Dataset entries
omit [NormOneClass 𝔸] in
/-- Lipschitz form used below: `‖log A − log B‖ ≤ (4∕3)‖A − B‖` on `‖· − 1‖ ≤ ρ ≤ 1∕4` (tree
`FederbushMean.norm_mlog_sub_mlog_le`, `1 + ρ∕(1−ρ) ≤ 4∕3`). [folklore] -/
theorem norm_mlog_sub_mlog_le_four_thirds {A B : 𝔸} {ρ : ℝ} (hρ : ρ ≤ 1 / 4) (hA : ‖A - 1‖ ≤ ρ) (hB : ‖B - 1‖ ≤ ρ) :
    ‖mlog A - mlog B‖ ≤ 4 / 3 * ‖A - B‖ := by
  have h := FederbushMean.norm_mlog_sub_mlog_le (hρ.trans_lt (by norm_num)) hA hB
  have hρ0 : 0 ≤ ρ := (norm_nonneg _).trans hA
  have hdiv : ρ / (1 - ρ) ≤ 1 / 3 := by
    rw [div_le_iff₀ (by linarith)]; linarith
  have hfac : 1 + ρ / (1 - ρ) ≤ 4 / 3 := by linarith
  exact h.trans (mul_le_mul_of_nonneg_right hfac (norm_nonneg _))

/-- **Second differences of the logarithm** (by inversion: `G = e^X`, `X = log G`, so `pg G = pg X + pg (T X)` and §3
absorbs `pg (T X)`): on `‖Gᵢ − 1‖ ≤ ρ ≤ 1∕4` with sides `l, m` and `‖pg G‖ ≤ δ`,
`‖pg (log G)‖ ≤ 3δ + 9·l·m`. [folklore] -/
theorem norm_pg_mlog_le {G₁ G₂ G₃ G₄ : 𝔸} {ρ l m δ : ℝ} (hρ : ρ ≤ 1 / 4)
    (h₁ : ‖G₁ - 1‖ ≤ ρ) (h₂ : ‖G₂ - 1‖ ≤ ρ) (h₃ : ‖G₃ - 1‖ ≤ ρ) (h₄ : ‖G₄ - 1‖ ≤ ρ)
    (h12 : ‖G₂ - G₁‖ ≤ l) (h34 : ‖G₄ - G₃‖ ≤ l) (h13 : ‖G₃ - G₁‖ ≤ m) (h24 : ‖G₄ - G₂‖ ≤ m)
    (hδ : ‖(G₄ - G₃ - G₂ + G₁)‖ ≤ δ) :
    ‖((mlog G₄) - (mlog G₃) - (mlog G₂) + (mlog G₁))‖ ≤ 3 * δ + 9 * (l * m) := by
  have hρ0 : 0 ≤ ρ := (norm_nonneg _).trans h₁
  have hl0 : 0 ≤ l := (norm_nonneg _).trans h12
  have hm0 : 0 ≤ m := (norm_nonneg _).trans h13
  have hlt : ∀ {G : 𝔸}, ‖G - 1‖ ≤ ρ → ‖G - 1‖ < 1 := fun h => h.trans_lt (hρ.trans_lt (by norm_num))
  -- the logarithms, their size and their sides
  have hX : ∀ {G : 𝔸}, ‖G - 1‖ ≤ ρ → ‖mlog G‖ ≤ 2 * ρ := fun h => norm_mlog_le_of_le h hρ
  have hL : ∀ {A B : 𝔸} {t : ℝ}, ‖A - 1‖ ≤ ρ → ‖B - 1‖ ≤ ρ → ‖A - B‖ ≤ t → ‖mlog A - mlog B‖ ≤ 4 / 3 * t :=
    fun hA hB ht => (norm_mlog_sub_mlog_le_four_thirds hρ hA hB).trans (by gcongr)
  -- `pg G = pg X + pg (T X)` since `G = X + T X + 1`
  have hGX : ∀ {G : 𝔸}, ‖G - 1‖ ≤ ρ → G = (exp (mlog G) - 1 - (mlog G)) + mlog G + 1 := fun h => by
    rw [exp_mlog (hlt h)]; abel
  have hid : (G₄ - G₃ - G₂ + G₁) = (((exp (mlog G₄) - 1 - (mlog G₄))) - ((exp (mlog G₃) - 1 - (mlog G₃))) - ((exp (mlog G₂) - 1 - (mlog G₂))) + ((exp (mlog G₁) - 1 - (mlog G₁))))
      + ((mlog G₄) - (mlog G₃) - (mlog G₂) + (mlog G₁)) := by
    conv_lhs => rw [hGX h₁, hGX h₂, hGX h₃, hGX h₄]
    abel
  set P := ((mlog G₄) - (mlog G₃) - (mlog G₂) + (mlog G₁)) with hP
  -- §3 for the tail at `X`, radius `2ρ ≤ 1/2`
  have hT := norm_pg_expTail_le (hX h₁) (hX h₂) (hX h₃) (hX h₄) (hL h₂ h₁ h12) (hL h₄ h₃ h34) (hL h₃ h₁ h13)
    (hL h₄ h₂ h24) (le_refl ‖P‖)
  -- numerics: `e^{2ρ} − 1 ≤ 4ρ ≤ 2/3` hence `e^{2ρ} ≤ 5/3`
  have he : Real.exp (2 * ρ) ≤ 5 / 3 := real_exp_two_mul_le hρ
  have hlm : 0 ≤ l * m := mul_nonneg hl0 hm0
  have hPle : ‖P‖ ≤ δ + ((Real.exp (2 * ρ) - 1) * ‖P‖ + Real.exp (2 * ρ) * (4 / 3 * l * (4 / 3 * m))) := by
    have h1 : ‖P‖ ≤ ‖(G₄ - G₃ - G₂ + G₁)‖
        + ‖(((exp (mlog G₄) - 1 - (mlog G₄))) - ((exp (mlog G₃) - 1 - (mlog G₃))) - ((exp (mlog G₂) - 1 - (mlog G₂))) + ((exp (mlog G₁) - 1 - (mlog G₁))))‖ := by
      rw [hid]
      have := norm_sub_le ((((exp (mlog G₄) - 1 - (mlog G₄))) - ((exp (mlog G₃) - 1 - (mlog G₃))) - ((exp (mlog G₂) - 1 - (mlog G₂))) + ((exp (mlog G₁) - 1 - (mlog G₁)))) + P)
        ((((exp (mlog G₄) - 1 - (mlog G₄))) - ((exp (mlog G₃) - 1 - (mlog G₃))) - ((exp (mlog G₂) - 1 - (mlog G₂))) + ((exp (mlog G₁) - 1 - (mlog G₁)))))
      simpa using this
    linarith
  have h2 : (Real.exp (2 * ρ) - 1) * ‖P‖ ≤ 2 / 3 * ‖P‖ := mul_le_mul_of_nonneg_right (by linarith) (norm_nonneg _)
  have h3 : Real.exp (2 * ρ) * (4 / 3 * l * (4 / 3 * m)) ≤ 5 / 3 * (4 / 3 * l * (4 / 3 * m)) :=
    mul_le_mul_of_nonneg_right he (by positivity)
  linarith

- [Activity]: Retype exactly the lines above, from the one with "have hdiv : ρ / (1 - ρ) ≤ 1 / 3 := by" through the one with "exact h.trans (mul_le_mul_of_nonneg_right", inclusive.

- [Solution to this problem]:
  have hdiv : ρ / (1 - ρ) ≤ 1 / 3 := by
    rw [div_le_iff₀ (by linarith)]; linarith
  have hfac : 1 + ρ / (1 - ρ) ≤ 4 / 3 := by linarith
  exact h.trans (mul_le_mul_of_nonneg_right hfac (norm_nonneg _))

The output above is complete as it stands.